Für die neue Geschichtsschreibung heißt das: Zwischen der späten Völkerwanderungszeit und dem frühen Mittelalter, also zwischen 700 und 900 nach Christus, war diese Gegend sehr wohl besiedelt. Nicht alle Altsachsen waren offensichtlich vor Pest und schlechtem Klima nach England geflüchtet, in der Hoffnung, dort auf bessere Lebensumstände zu treffen. "Das Gräberfeld schließt somit auch für den Stader Raum die Siedlungslücke zwischen der späteren Völkerwanderungszeit und dem frühen Mittelalter. Die beigabenreichen Gräber sind vielleicht ein erster Nachweis für ein lokales Herrschergeschlecht aus der Zeit vor der fränkischen Annexion, das auch die Herrschaft über die Schwedenschanze ausübte", sagt Stades Stadtarchäologe Andreas Schäfer.

Um die fragilen Grabbeigaben durch die Grabung nicht zu zerstören, wurden sie mit dem Erdreich in kleinen Blöcken geborgen und anschließend mit einer Gipsschicht ummantelt. Archäologen nennen diese Art der Fundbergung Blockbergung. Einige dieser Blockbergungen werden derzeit von der Restauratorin in Hemmoor freigelegt. Imke Berg dokumentiert, zeichnet, digitalisiert und fotografiert jeden Schritt ihrer Tätigkeit. Es ist Puzzle-Arbeit. Aus allen Informationen, die sie über Lage, Größe und Beschaffenheit der Grabbeigaben festhält, entsteht später ein genaueres Bild davon, wie die Menschen lebten und arbeiteten.
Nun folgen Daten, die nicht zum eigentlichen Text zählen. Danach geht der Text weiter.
import Summits.HodgeConjecture.CorCM.Census.OcticTwistMotion

/-!
# The octic twist `(ℤ/8 × B, (4,0))`, III: THE REDUCTION to the residual pair types by descent on `Φ(s₀) + Φ(s₁)`

COR-CM (cell `pub-hodgecm2`), count-neutral kernel combinatorics by the binder seat b09 (gen 33; lane COINVARIANT-TWIST / OCTIC RECON, design
step 2 of the lane note `HOME/pub-hodgecm2-b09/lean-g33/COINVARIANT-TWIST.md` PART C), on top of the pair model (`Census/OcticTwistModel.lean`,
`Census/OcticTwistMotion.lean`: `Ty₂`, `tens`, `hodge₂`, …) and of the quartic Lee potential (`Census/QuarticTwistSquares.lean`: `Phi`, `Phi_tw`, `faceVec`), used BY NAME; the pattern is
the quartic `Good`-submodule descent of `Census/QuarticTwistReduction.lean`, one dimension up.
Bookkeeping definitions with bodies (`emb₀`, `emb₁`, `pot`, `Covers₂`, `Good₂`) + theorems; no `decide`, no certificate, no named fact,
no `sorry`.  HONEST FRAMING: `HC_CM` is NOT proved, here or anywhere in the tree; nothing here is a period or a headline.

THE REDUCTION (any finite `B`).  Let `N ≤ ℤ^{Ty B × Ty B}` be any submodule (in the application: octic pairs + all motions of the chosen
faces) and `Φ₂(s,t) := Φ(s) + Φ(t)` the OCTIC POTENTIAL (§2, `pot`; invariant under every motion, `pot_act`).  Say `N` COVERS (`Covers₂`, §3)
if through every pair type `T` with `Φ₂(T) ≥ 2` it contains a four-corner relation `e_T − e_{T₁} − e_{T₂} + e_{T₃}` whose other corners have
smaller `Φ₂` — the three shapes available are written out in §2: a COSET face in coordinate `0` (`cface₀_eq`: `(s;p,q) ⊗ e_t`), in
coordinate `1` (`cface₁_eq`), or a MIXED face (`mface_eq`: `(e_s − e_{s^p}) ⊗ (e_t − e_{t^q})`, the reducing face of an `(atom, atom)` type).
THEN (**`exists_reduced₂`**, strong induction on `Φ₂`, §3) every exponent vector is congruent modulo `N` to one supported on the pair types of
potential `≤ 1` — the RESIDUAL pair types `(cst u, cst u′)`, `(cst, u ± δ_b)`, `(u ± δ_b, cst)` (ten blocks for `|B| ≥ 3`; lane note PART B
FACT 2).  WHY NOT SLICE BY SLICE: a family with ONE face per octic block, transported by the motions, offers at a type reached from the block
representative by a swap-twist a face in the OTHER coordinate, so the quartic reduction (`Census/QuarticTwistReduction.exists_reduced`) cannot
be run coordinate by coordinate on all slices `{v | v ⊗ e_t ∈ N}` (§1, `emb₀`/`emb₁`, kept for the residual analysis); the descent must follow
the potential with whichever face is available, which is what `Covers₂` records.
What is left for the generation theorem (successor files): (a) one face per non-residual octic block whose motions make `pairs₂ ⊔ span` cover
(`pot_act`: the potential is a block invariant; the quartic `exists_goodSquare` / column faces / mixed squares give the three shapes),
(b) the residual module on `Φ₂ ≤ 1` (rank `28|B| + 8`, nine `ℤ[G]`-generators `X ⊗ cst`, `w ⊗ cst`, `D`, FACT 3), (c) the count `β − 1` with
the floor of `Census/CoinvariantTwistLaw.lean` (`δ = 0`).

## References
* [Pohlmann1968] H. Pohlmann, Algebraic cycles on abelian varieties of complex multiplication type, Ann. of Math. 88 (1968), Thm 1.
* [Milne1999] J. S. Milne, Lefschetz motives and the Tate conjecture, Compositio Math. 117 (1999), Prop. 2.1, p. 54.
-/

namespace Summit.HodgeConjecture.CorCM.Census.OcticTwist

open Finset
open Summit.HodgeConjecture.CorCM.Census.QuarticTwist

variable (B : Type) [AddGroup B] [Fintype B] [DecidableEq B]

/-! ## §1 The slice embeddings -/

omit [AddGroup B] [Fintype B] [DecidableEq B] in
/-- `tens` is additive in the first factor. [folklore] -/
theorem tens_add_left (v v' w : Ty B → ℤ) : tens B (v + v') w = tens B v w + tens B v' w := by
  funext T
  show (v T.1 + v' T.1) * w T.2 = v T.1 * w T.2 + v' T.1 * w T.2
  ring

omit [AddGroup B] [Fintype B] [DecidableEq B] in
/-- `tens` is additive in the second factor. [folklore] -/
theorem tens_add_right (v w w' : Ty B → ℤ) : tens B v (w + w') = tens B v w + tens B v w' := by
  funext T
  show v T.1 * (w T.2 + w' T.2) = v T.1 * w T.2 + v T.1 * w' T.2
  ring

omit [AddGroup B] [Fintype B] [DecidableEq B] in
/-- `tens` is homogeneous in the first factor. [folklore] -/
theorem tens_smul_left (c : ℤ) (v w : Ty B → ℤ) : tens B (c • v) w = c • tens B v w := by
  funext T
  show c * v T.1 * w T.2 = c * (v T.1 * w T.2)
  ring

omit [AddGroup B] [Fintype B] [DecidableEq B] in
/-- `tens` is homogeneous in the second factor. [folklore] -/
theorem tens_smul_right (c : ℤ) (v w : Ty B → ℤ) : tens B v (c • w) = c • tens B v w := by
  funext T
  show v T.1 * (c * w T.2) = c * (v T.1 * w T.2)
  ring

omit [AddGroup B] [Fintype B] [DecidableEq B] in
/-- `tens` commutes with subtraction in the first factor. [folklore] -/
theorem tens_sub_left (v v' w : Ty B → ℤ) : tens B (v - v') w = tens B v w - tens B v' w := by
  funext T
  show (v T.1 - v' T.1) * w T.2 = v T.1 * w T.2 - v' T.1 * w T.2
  ring

omit [AddGroup B] [Fintype B] [DecidableEq B] in
/-- `tens` commutes with subtraction in the second factor. [folklore] -/
theorem tens_sub_right (v w w' : Ty B → ℤ) : tens B v (w - w') = tens B v w - tens B v w' := by
  funext T
  show v T.1 * (w T.2 - w' T.2) = v T.1 * w T.2 - v T.1 * w' T.2
  ring

/-- **The slice embedding along the first coordinate**: `emb₀ t v = v ⊗ e_t`. [folklore] -/
def emb₀ (t : Ty B) : (Ty B → ℤ) →ₗ[ℤ] (Ty₂ B → ℤ) where
  toFun v := tens B v (Pi.single t 1)
  map_add' v v' := tens_add_left B v v' _
  map_smul' c v := tens_smul_left B c v _

/-- **The slice embedding along the second coordinate**: `emb₁ s w = e_s ⊗ w`. [folklore] -/
def emb₁ (s : Ty B) : (Ty B → ℤ) →ₗ[ℤ] (Ty₂ B → ℤ) where
  toFun w := tens B (Pi.single s 1) w
  map_add' w w' := tens_add_right B _ w w'
  map_smul' c w := tens_smul_right B c _ w

omit [AddGroup B] [DecidableEq B] in
/-- `emb₀ t v = v ⊗ e_t`. [folklore] -/
theorem emb₀_apply (t : Ty B) (v : Ty B → ℤ) : emb₀ B t v = tens B v (Pi.single t 1) := rfl

omit [AddGroup B] [DecidableEq B] in
/-- `emb₁ s w = e_s ⊗ w`. [folklore] -/
theorem emb₁_apply (s : Ty B) (w : Ty B → ℤ) : emb₁ B s w = tens B (Pi.single s 1) w := rfl

omit [AddGroup B] [DecidableEq B] in
/-- The value of `v ⊗ e_t` at a pair type. [folklore] -/
theorem emb₀_apply_apply (t : Ty B) (v : Ty B → ℤ) (T : Ty₂ B) : emb₀ B t v T = if T.2 = t then v T.1 else 0 := by
  show v T.1 * (Pi.single t (1 : ℤ) : Ty B → ℤ) T.2 = _
  rw [Pi.single_apply]
  split_ifs <;> simp

omit [AddGroup B] [DecidableEq B] in
/-- The value of `e_s ⊗ w` at a pair type. [folklore] -/
theorem emb₁_apply_apply (s : Ty B) (w : Ty B → ℤ) (T : Ty₂ B) : emb₁ B s w T = if T.1 = s then w T.2 else 0 := by
  show (Pi.single s (1 : ℤ) : Ty B → ℤ) T.1 * w T.2 = _
  rw [Pi.single_apply]
  split_ifs <;> simp

omit [AddGroup B] in
/-- **Every exponent vector is the sum of its rows**: `m = Σ_t m(·,t) ⊗ e_t`. [folklore] -/
theorem sum_emb₀_row (m : Ty₂ B → ℤ) : ∑ t, emb₀ B t (fun s => m (s, t)) = m := by
  funext T
  rw [Finset.sum_apply]
  simp only [emb₀_apply_apply]
  rw [Finset.sum_ite_eq univ T.2, if_pos (mem_univ _)]

omit [AddGroup B] in
/-- **Every exponent vector is the sum of its columns**: `m = Σ_s e_s ⊗ m(s,·)`. [folklore] -/
theorem sum_emb₁_col (m : Ty₂ B → ℤ) : ∑ s, emb₁ B s (fun t => m (s, t)) = m := by
  funext T
  rw [Finset.sum_apply]
  simp only [emb₁_apply_apply]
  rw [Finset.sum_ite_eq univ T.1, if_pos (mem_univ _)]

/-! ## §2 The octic potential and the faces written on their corners -/

/-- **The octic potential** `Φ₂(s,t) = Φ(s) + Φ(t)` (sum of the Lee potentials of the two coordinates). [folklore] -/
def pot (T : Ty₂ B) : ℕ := Phi B T.1 + Phi B T.2

omit [AddGroup B] [DecidableEq B] in
/-- `Φ₂` on a pair. [folklore] -/
theorem pot_mk (s t : Ty B) : pot B (s, t) = Phi B s + Phi B t := rfl

omit [DecidableEq B] in
/-- **The octic potential is invariant under every motion** (diagonal twists preserve both Lee potentials, the swap-twist exchanges them).
[folklore] -/
theorem pot_act (e : Bool) (h : ZMod 4 × B) (T : Ty₂ B) : pot B (act B e h T) = pot B T := by
  cases e
  · rw [act_false]
    show Phi B (tw B h T.1) + Phi B (tw B h T.2) = Phi B T.1 + Phi B T.2
    rw [Phi_tw, Phi_tw]
  · rw [act_true]
    show Phi B (tw B h (tw B (1, 0) T.2)) + Phi B (tw B h T.1) = Phi B T.1 + Phi B T.2
    rw [Phi_tw, Phi_tw, Phi_tw, add_comm]

omit [AddGroup B] in
/-- **A coset face in coordinate `0` on its four corners**: `(s; p, q) ⊗ e_t = e_{(s,t)} − e_{(s^p,t)} − e_{(s^q,t)} + e_{(s^{pq},t)}`. [folklore] -/
theorem cface₀_eq (s t : Ty B) (p q : ZMod 2 × B) :
    tens B (faceVec B s p q) (Pi.single t 1) =
      Pi.single (s, t) 1 - Pi.single (QuarticTwist.flip B p s, t) 1 - Pi.single (QuarticTwist.flip B q s, t) 1 +
        Pi.single (QuarticTwist.flip B q (QuarticTwist.flip B p s), t) 1 := by
  unfold faceVec
  rw [tens_add_left, tens_sub_left, tens_sub_left, single_eq_tens, single_eq_tens, single_eq_tens, single_eq_tens]

omit [AddGroup B] in
/-- **A coset face in coordinate `1` on its four corners**: `e_s ⊗ (t; p, q) = e_{(s,t)} − e_{(s,t^p)} − e_{(s,t^q)} + e_{(s,t^{pq})}`. [folklore] -/
theorem cface₁_eq (s t : Ty B) (p q : ZMod 2 × B) :
    tens B (Pi.single s 1) (faceVec B t p q) =
      Pi.single (s, t) 1 - Pi.single (s, QuarticTwist.flip B p t) 1 - Pi.single (s, QuarticTwist.flip B q t) 1 +
        Pi.single (s, QuarticTwist.flip B q (QuarticTwist.flip B p t)) 1 := by
  unfold faceVec
  rw [tens_add_right, tens_sub_right, tens_sub_right, single_eq_tens, single_eq_tens, single_eq_tens, single_eq_tens]

omit [AddGroup B] in
/-- **A mixed face on its four corners**: `(e_s − e_{s^p}) ⊗ (e_t − e_{t^q}) = e_{(s,t)} − e_{(s^p,t)} − e_{(s,t^q)} + e_{(s^p,t^q)}`. [folklore] -/
theorem mface_eq (s t : Ty B) (p q : ZMod 2 × B) :
    tens B (Pi.single s 1 - Pi.single (QuarticTwist.flip B p s) 1) (Pi.single t 1 - Pi.single (QuarticTwist.flip B q t) 1) =
      Pi.single (s, t) 1 - Pi.single (QuarticTwist.flip B p s, t) 1 - Pi.single (s, QuarticTwist.flip B q t) 1 +
        Pi.single (QuarticTwist.flip B p s, QuarticTwist.flip B q t) 1 := by
  rw [tens_sub_sub, single_eq_tens, single_eq_tens, single_eq_tens, single_eq_tens]

/-! ## §3 The reduction by descent on the octic potential -/

/-- **A potential-covering submodule**: through every pair type of octic potential `≥ 2`, `N` contains a four-corner relation
`e_T − e_{T₁} − e_{T₂} + e_{T₃}` whose three other corners have smaller potential (in the application: a motion of the chosen face of
the block of `T` — a coset cross or column square in one coordinate, or a mixed square at an `(atom, atom)` type). [folklore] -/
def Covers₂ (N : Submodule ℤ (Ty₂ B → ℤ)) : Prop :=
  ∀ T : Ty₂ B, 2 ≤ pot B T → ∃ T₁ T₂ T₃ : Ty₂ B,
    (Pi.single T 1 - Pi.single T₁ 1 - Pi.single T₂ 1 + Pi.single T₃ 1 : Ty₂ B → ℤ) ∈ N ∧
      pot B T₁ < pot B T ∧ pot B T₂ < pot B T ∧ pot B T₃ < pot B T

/-- The vectors congruent modulo `N` to a vector supported on the pair types of potential `≤ 1`
(the RESIDUAL pair types: `(cst u, cst u′)`, `(cst, u ± δ_b)`, `(u ± δ_b, cst)`). [folklore] -/
def Good₂ (N : Submodule ℤ (Ty₂ B → ℤ)) : Submodule ℤ (Ty₂ B → ℤ) where
  carrier := {m | ∃ r : Ty₂ B → ℤ, m - r ∈ N ∧ ∀ T, r T ≠ 0 → pot B T ≤ 1}
  zero_mem' := ⟨0, by rw [sub_zero]; exact Submodule.zero_mem _, fun T h => (h rfl).elim⟩
  add_mem' := by
    rintro m m' ⟨r, hr, hr'⟩ ⟨r₂, hr₂, hr₂'⟩
    refine ⟨r + r₂, ?_, ?_⟩
    · have e : m + m' - (r + r₂) = (m - r) + (m' - r₂) := by abel
      rw [e]
      exact Submodule.add_mem _ hr hr₂
    · intro T hT
      rw [Pi.add_apply] at hT
      by_cases h : r T = 0
      · rw [h, zero_add] at hT
        exact hr₂' T hT
      · exact hr' T h
  smul_mem' := by
    rintro c m ⟨r, hr, hr'⟩
    refine ⟨c • r, ?_, ?_⟩
    · rw [← smul_sub]
      exact Submodule.smul_mem _ c hr
    · intro T hT
      rw [Pi.smul_apply, smul_eq_mul] at hT
      exact hr' T fun h => hT (by rw [h, mul_zero])

omit [AddGroup B] [DecidableEq B] in
/-- `N ≤ Good₂ N`. [folklore] -/
theorem le_good₂ (N : Submodule ℤ (Ty₂ B → ℤ)) : N ≤ Good₂ B N :=
  fun m hm => ⟨0, by rw [sub_zero]; exact hm, fun T h => (h rfl).elim⟩

omit [AddGroup B] [DecidableEq B] in
/-- A unit vector at a pair type of potential `≤ 1` is good. [folklore] -/
theorem single_mem_good₂_of_pot_le (N : Submodule ℤ (Ty₂ B → ℤ)) {T : Ty₂ B} (hT : pot B T ≤ 1) (c : ℤ) :
    Pi.single T c ∈ Good₂ B N := by
  refine ⟨Pi.single T c, by rw [sub_self]; exact Submodule.zero_mem _, fun T' h => ?_⟩
  rw [Pi.single_apply] at h
  by_cases hTT : T' = T
  · rw [hTT]
    exact hT
  · rw [if_neg hTT] at h
    exact (h rfl).elim

omit [AddGroup B] [DecidableEq B] in
/-- **DESCENT**: if `N` covers, every unit vector is good (strong induction on the octic potential: `e_T` is the relation of `N`
through `T` plus three unit vectors of smaller potential). [folklore] -/
theorem single_mem_good₂ {N : Submodule ℤ (Ty₂ B → ℤ)} (hN : Covers₂ B N) (T : Ty₂ B) : Pi.single T (1 : ℤ) ∈ Good₂ B N := by
  induction hP : pot B T using Nat.strong_induction_on generalizing T with
  | _ n ih =>
  by_cases hle : pot B T ≤ 1
  · exact single_mem_good₂_of_pot_le B N hle 1
  · obtain ⟨T₁, T₂, T₃, hF, h1, h2, h3⟩ := hN T (by omega)
    have e : (Pi.single T (1 : ℤ) : Ty₂ B → ℤ) =
        (Pi.single T 1 - Pi.single T₁ 1 - Pi.single T₂ 1 + Pi.single T₃ 1) + Pi.single T₁ 1 + Pi.single T₂ 1 - Pi.single T₃ 1 := by
      abel
    rw [e]
    refine Submodule.sub_mem _ (Submodule.add_mem _ (Submodule.add_mem _ (le_good₂ B N hF) ?_) ?_) ?_
    · exact ih (pot B T₁) (by omega) T₁ rfl
    · exact ih (pot B T₂) (by omega) T₂ rfl
    · exact ih (pot B T₃) (by omega) T₃ rfl

omit [AddGroup B] in
/-- **THE REDUCTION TO THE RESIDUAL PAIR TYPES.**  If `N` covers, every octic exponent vector is congruent modulo `N` to a vector supported
on the pair types of octic potential `≤ 1`. [folklore] -/
theorem exists_reduced₂ {N : Submodule ℤ (Ty₂ B → ℤ)} (hN : Covers₂ B N) (m : Ty₂ B → ℤ) :
    ∃ r : Ty₂ B → ℤ, m - r ∈ N ∧ ∀ T, r T ≠ 0 → pot B T ≤ 1 := by
  suffices h : m ∈ Good₂ B N from h
  have e : m = ∑ T, m T • (Pi.single T (1 : ℤ) : Ty₂ B → ℤ) := by
    conv_lhs => rw [← Finset.univ_sum_single m]
    refine Finset.sum_congr rfl fun T _ => ?_
    funext T'
    rw [Pi.smul_apply, Pi.single_apply, Pi.single_apply, smul_eq_mul]
    split_ifs <;> simp
  rw [e]
  exact Submodule.sum_mem _ fun T _ => Submodule.smul_mem _ _ (single_mem_good₂ B hN T)

omit [AddGroup B] [DecidableEq B] in
/-- **Covering is inherited by larger submodules.** [folklore] -/
theorem covers₂_mono {N N' : Submodule ℤ (Ty₂ B → ℤ)} (h : N ≤ N') (hN : Covers₂ B N) : Covers₂ B N' := by
  intro T hT
  obtain ⟨T₁, T₂, T₃, hF, h1, h2, h3⟩ := hN T hT
  exact ⟨T₁, T₂, T₃, h hF, h1, h2, h3⟩

end Summit.HodgeConjecture.CorCM.Census.OcticTwist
Damit lassen sich solche Funde wie in Riensförde zeitlich sehr genau einordnen. "Meine Arbeit kann man sich im Grunde wie eine Mini-Ausgrabung vorstellen. Anhand der Röntgenaufnahmen, die in der Stader Klinik Dr. Hancken gemacht und mit den Blockbergungen aus Riensförde nach Hemmoor geliefert wurden, war davon auszugehen, dass zum Beispiel in dieser Blockbergung ein kleines Messerchen sein würde", sagt die Restauratorin, die sich vor einigen Jahren mit dem Archäologen Wolfgang Scherf selbstständig gemacht hat. Nicht immer werden die Blockbergungen gleich mit Röntgenaufnahme in Hemmoor angeliefert. Imke Berg fährt dann zu ihrem Tierarzt, der die Gipsquader röntgt. Auf der Aufnahme kann die Restauratorin sehen, wie sie freilegen muss, ohne den Gegenstand im Erdblock zu zerstören.

Den Toten wurden in der Regel Gegenstände mit in ihr Grab gelegt, die sie zu Lebzeiten benutzten. Berg: "Ich gehe also davon aus, dass dieses Messerchen aus dem Grab eines Mannes stammt." Das wenige Zentimeter lange Messer hat einen Holzgriff und eine Hornscheide. Die organischen Teile seien überraschend gut erhalten und die Klinge überaus fein gearbeitet, sagt Imke Berg. Anhand der verwendeten Materialien schließt die Restauratorin einen römischen Import aus und vermutet, dass das Messer hier angefertigt wurde. Das wiederum lässt darauf schließen, dass die "Handwerkskunst in dieser Gegend sehr weit entwickelt gewesen sein muss", so Berg.

Ihr Kollege Wolfgang Scherf sagt: "Wir bilden uns oft ein, dass nur wir in heutiger Zeit Waren aus fernen Ländern importieren. Aber die Menschen früher haben mehr auf die Beine gestellt, als man denken mag." Scherf und Berg haben bei anderen Grabungen Südseemuscheln gefunden. Das beweise, dass die Menschen auch ohne Lkw, Hochseefrachter oder Flugzeug Waren von weit her importierten.

Und eine weitere wichtige Information für die Archäologen und Besucher des Stader Schwedenspeichermuseums kann die Restauratorin liefern: "Ich war erstaunt darüber, wie kunstvoll dieses Messerchen gearbeitet ist. Material und Verarbeitung lassen darauf schließen, dass der Tote reich und angesehen war."